她看着前方,继续说:“不是车祸。他下车捡东西,摔了一跤。后来他就不肯再上山了。现在住在静安里的旧房子里,晚上总说门外有人。我想把他接下来。”
林珊把薄荷糖放回口袋。
“你爸愿意吗?”
许禾摇头。
“他不愿意。我得自己去,自己把他带走。”
我看着她握紧方向盘,指节发白。
原来第一件事,是把一个人接回家。
回程时,周谨打来电话。
“什么时候回来?”
“快了。”
“你在哪儿?”
“路上。
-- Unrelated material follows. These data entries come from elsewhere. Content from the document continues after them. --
import Summits.QuantumFields.YangMills.Theorems.BalabanUVNodesN15CovariantLandauLeibnizTranspose
import Summits.QuantumFields.YangMills.Theorems.BalabanUVNodesN15CovariantLandauNeumannRows
import HarnessLib

/-!
# Route «BalabanUVNodes», node N15 = NE2, road (c) — PROGRAMME (P-S), XIX: THE GLOBAL ROW OF THE COVARIANT `G′(T)` FROM THE TWO FLAT ROWS `G′(1)`, `G′(1)∂ᵀ` AND THE TRANSPORTER
# LETTERS ONLY — NO DISPLAYED GRADIENT ROW (the Calderón–Zygmund word `G′(1)Bᵀ∂` handled by the transposed Leibniz rule of n15-c∕227; improves n15-c∕215 `hasMaj_cGreen_of_flat`, which
# needed `∂G′(1)` and `D_TG′(T) − ∂G′(1)`) (dag-n15-c g23, n15-c∕228; HOME HANDOFF «BRICK D», file D1)

Cell `pub-ymgap`, seat `pub-ymgap-dag-n15-c` (generation g23; R134 (a), s1; HUMAN RULING D-0062; chair R424 venue).  `bears_on: R4∕N15 · K3⁸ SpineGivenEndpointR13SepCoPHV
(stmt-QuantumFields-27366)`; filed `--supports stmt-QuantumFields-27366 --as helper` — COUNT-NEUTRAL.  Theorems only; 0 `sorry`.  Imports BY NAME n15-c∕224 (`claplA_one_sub_claplA`,
`cgrad_one_sub_cgrad_mulVec`), 225 (`bMulShift`, `bMulShift_mulVec_eq`, `sDiag`, `bDiv`), 227 (`bMulShift_transpose_mulVec_cgrad_one`, transposed rows' pattern), 215 (`hasMaj_cgrad_sub`,
`hasMaj_cgrad_sub_transpose`, `hasMaj_csavg_sub(_transpose)`, `hasMaj_csavg(_transpose)`, `stair_one_cols`, `mulVecLin_sub'∕smul'`), 205 (`cGreen_sub`), lit-balaban∕b11 (`neumann_majorant`,
`hasMaj_comp_exp`), n15-c∕213 (`hasMaj_comp_localRight`), n15-a (`exists_const_hasMaj_ofBlocks`, `hasMaj_smul_ofBlocks`).  Nothing in the tree is modified.

WHY.  `G′(T) = G′(1) + G′(1)·(Δ′(1) − Δ′(T))·G′(T)` (205 `cGreen_sub`), `Δ′(1) − Δ′(T) = ∂ᵀB + Bᵀ∂ − BᵀB + a(Q₁ᵀQ₁ − Q_TᵀQ_T)`, `B = ∂ − D_T = 𝔇_W S`, `W = n(1 − T)` (224).  The four words of
`K′ = G′(1)(Δ′(1) − Δ′(T))` have n-uniform sup-block rows WITHOUT any gradient of a propagator beyond the flat adjoint `G′(1)∂ᵀ`: `[G′(1)∂ᵀ]·B`, `G′(1)·Bᵀ∂ = G′(1)·𝔰_{V′} − [G′(1)∂ᵀ]·ℭ_Wᵀ`
(227), `G′(1)·Bᵀ·B`, and the averaging words of 215.  Neumann (`neumann_majorant`) then gives the row of `G′(T)` with constant `C_G(1 − θc)⁻¹`, `θ = O(r)` in the letters `nρ`, `n²λ`, `σ`, `τ`.
* §1 `cgrad_one_sub_eq_bMulShift` (`B = 𝔇_W S`), `hasMaj_sDiag_if`, `hasMaj_bContr_transpose_if`, `cols_bDiv_le`; §2 ★★★ **`hasMaj_cGreen_of_flat'`**.

HONEST FRAMING ∕ LIMITS.  Bookkeeping; the flat rows `C_G`, `C_A` are HYPOTHESES here (theorems on King's torus family by n15-c∕220); MODEL carriers; NOT [Balaban1985BackgroundPropagators]
Lemma 3.3 ∕ Thm 3.4 as printed; NE2⁺ NOT PRINTED; N15 of record untouched (DISCHARGED AS CONSUMED, p687738); counts UNMOVED (typed 28∕28 · discharged 8∕27); one finite 𝕋⁴ at fixed ε per
index — NOT infinite volume ∕ OS ∕ mass gap ∕ Clay.  Restate-immune (no Theses import).
-/

noncomputable section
”
“又是山路?”
“嗯。”
“顾岚,你以前连地下车库都不愿意进。”
“以前你在车上。”
那边停了一下。
我知道自己说重了。可话既然出去,就像车轮压过一块碎石,颠一下也就过去了。
周谨问:“你现在是在怪我?”
“没有。”
“那你是什么意思?”
“没什么意思。”
“你什么时候开始学会说没意思了?”
我看着前方,许禾开得很慢,蒋牧在后座打瞌睡,鼻子里发出一点声音。
我说:“周谨,你以前总说,女人开车容易慌。”
“我是怕你出事。”
“你还说,方向盘不该交给情绪不稳的人。”
“我说过吗?”
“说过。”
“那你现在是在证明你情绪稳定?”
我没有回答。
他也没有挂电话。
车里过了几个弯,手机才传来他的声音。
“别太晚。”
他总是这样,刺一句,再留一句像关心的话。人就被卡在中间,不好发火,也不好原谅。
回到家,我在玄关换鞋,周谨站在客厅。
“你身上有薄荷味。”
“车里有人吃糖。”
“男的女的?”
“都有。”
他走到我面前,伸手要拿我的包。
“干什么?”
“帮你放起来。”
“我自己来。”
我把包抱在怀里。
他看着我,慢慢收回手。
婚姻里最难回答的问题,不是你去了哪里,是你为什么不再需要向我证明你去了哪里。
03
第二周,五个人开始轮流来。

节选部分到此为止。